BRIC Research on Health Care Costs

The Building Research Infrastructure and Capacity (BRIC) program launched by AHRQ in FY 2001 provided six awards involving institutions in nine States, including Idaho, Kentucky, Louisiana, Mississippi, Montana, Nevada, New Jersey, Utah, and Wyoming. Many of the projects support the development of partnerships between State agencies and universities to develop data systems useful in evaluating the effects of various programs on the cost and financing of health services. For example:

  • Rutgers Center for Health Services Research. This grant will enhance a partnership between the State University of New Jersey and State officials to develop and link State health data for use in addressing an array of health services research issues. Investigators will begin by examining the effectiveness of an innovative certificate-of-need strategy to improve access and reduce disparities in cardiac catheterization.
  • Intermountain BRIC Consortium. This project with the National association of Health Data Organizations focuses on improving and linking State hospital discharge data with clinical data sets in Intermountain States to assess the economic consequences of policies that influence competition in health care markets.
  • Mississippi Building Research Infrastructure and Capacity. These researchers will examine the costs and use of health services in order to improve the delivery of primary care to rural, low-income populations in the Mississippi Delta area. The researchers will identify gaps in services and how these gaps could be addressed through telemedicine and increasing the efficiency of mobile care units.

Return to Contents

Medical Expenditure Panel Survey

AHRQ's Medical Expenditure Panel Survey (MEPS) provides highly detailed information on how Americans use and pay for health care. In addition to the core MEPS survey of households, it includes surveys of medical providers and establishments to supplement the data provided by household respondents on medical expenditures and health insurance coverage. The design of the MEPS survey permits both person-based and family-level estimates. The scope and depth of this data collection effort reflect the needs of government agencies, legislative bodies, and health professionals for comprehensive national estimates for use in the formulation and analysis of national health policies.

The MEPS collects data on the specific health services that Americans use, how frequently they use them, the cost of these services, and how they are paid for, as well as data on the cost, scope, and breadth of private health insurance held by and available to the U.S. population.

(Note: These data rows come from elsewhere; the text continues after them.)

import Mathlib
import Summits.ValiantsHypothesis.ValiantsHypothesis.Theorems.LacunarySymmetroidMatrixDescartesOsculationLawGPDensity
import Summits.ValiantsHypothesis.ValiantsHypothesis.Theorems.LacunarySymmetroidMatrixDescartesOsculationLawGPWitnessGenericSum

/-!
# `MatrixDescartes` (stmt-ValiantsHypothesis-18050), line `osculation_law`, stub `stub_recursion` — (7′b) the density modulo the
# two arc-avoidance providers, CORRECTED INTERFACE (node 2 needs separability of the witness' level products)

Helper file (`--supports stmt-ValiantsHypothesis-18050 --as helper`; cell val-lit, seat val-port-3 g1 = assembler of record, merged
desk RULING #287).  0 defs.  Sequel of `…OsculationLawGPDensity` (`gpNodeDensePrime_of_arc`): val-lit-p7 g13 showed (bus 13:16Z,
explicit counterexample m = 2, proportional columns) that the node-2 arc-avoidance provider CANNOT hold from positivity +
within-letter distinctness of the diagonal witness alone — on the arc `b = tᴺ` the shift cancels and coprimality of the
slot fewnomials is needed, i.e. exactly the SEPARABILITY conjunct of val-lit-p6 g14's witness
(`OsculationGeneric.exists_generic_diagonal_witness_sum`, every truncation level).  This file re-assembles with that
conjunct threaded to the node-2 provider (`harc1`), taking the witness directly on the slot type `Fin m ⊕ Fin 0`.

* **`gpNodeDensePrime_of_arc₂ (harc0) (harc1)`** : the `hGP′` text of `RecursionTransfer.recursion_of_gpNodeDensePrime`;
  `harc0` as in `…GPDensity` (val-lit-p7 g13's `arc0_cofinite` target), `harc1` = the same interface WITH the separability
  hypothesis (`arc1_cofinite` target).

[folklore] bookkeeping.  Honest framing: the osculation LAW, `MatrixDescartes` (18050), Conjecture B and VP ≠ VNP are NOT proved
here; no summit statement is proved by this file.
-/

set_option linter.dupNamespace false

namespace Summit.ValiantsHypothesis.ValiantsHypothesis.Theorems.LacunarySymmetroidMatrixDescartes.GPDensity

open Polynomial Matrix Filter Topology
open scoped BigOperators
open Summit.ValiantsHypothesis.ValiantsHypothesis.Theorems.MatrixDescartes.Negative (PosRootLawAt)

This ongoing survey of about 15,000 households each year provides estimates for the country as a whole and for important priority populations. MEPS is unparalleled for the degree of detail in its data and its ability to link health service use, medical expenditures, and health insurance data to the demographic, employment, economic, health status, and other characteristics of survey respondents. Moreover, the MEPS provides a foundation for estimating the impact of changes affecting access to insurance or medical care on economic groups or special populations of interest, such as the poor, the elderly, veterans, the uninsured, and racial and ethnic minorities.

How MEPS data are used:

MEPS Products and Key Findings

Key findings, 2000:

Key findings, 1999:

Key findings, 1998:

Key findings, 1997:

MEPS Household Component1

Key findings, 1996:

MEPS Insurance Component2

Key findings:

1. Full-year data have been released for 1996-1998; partial-year data have been released for 1999-2000.
2. Data are available for 1996-1999.

Return to Contents

Healthcare Cost and Utilization Project

The unprecedented volume and pace of change in the U.S. health care system, and the fact that changes are not occurring uniformly across the country, require a new information standard. We at AHRQ have long recognized the need for scientifically sound, standardized databases and tools for using them, as well as the need to make these resources available at the national, regional, and State levels. The Healthcare Cost and Utilization Project is one of many ways in which AHRQ is addressing this need.

HCUP is a Federal-State-industry partnership to build a standardized, multi-State health data system. This long-standing partnership has built and continues to develop and expand a family of administrative databases and powerful, user-friendly software to enhance the use of administrative data. Included in HCUP is hospital discharge information from State-specific hospital and ambulatory surgery databases, as well as a national sample of discharges from community hospitals. HCUP data are used at all levels to inform decisionmaking. HCUP continues to be a very valuable resource in light of recent findings that about 40 percent of personal health care expenditures in the United States go towards hospital care—making it the most expensive component of the health care sector.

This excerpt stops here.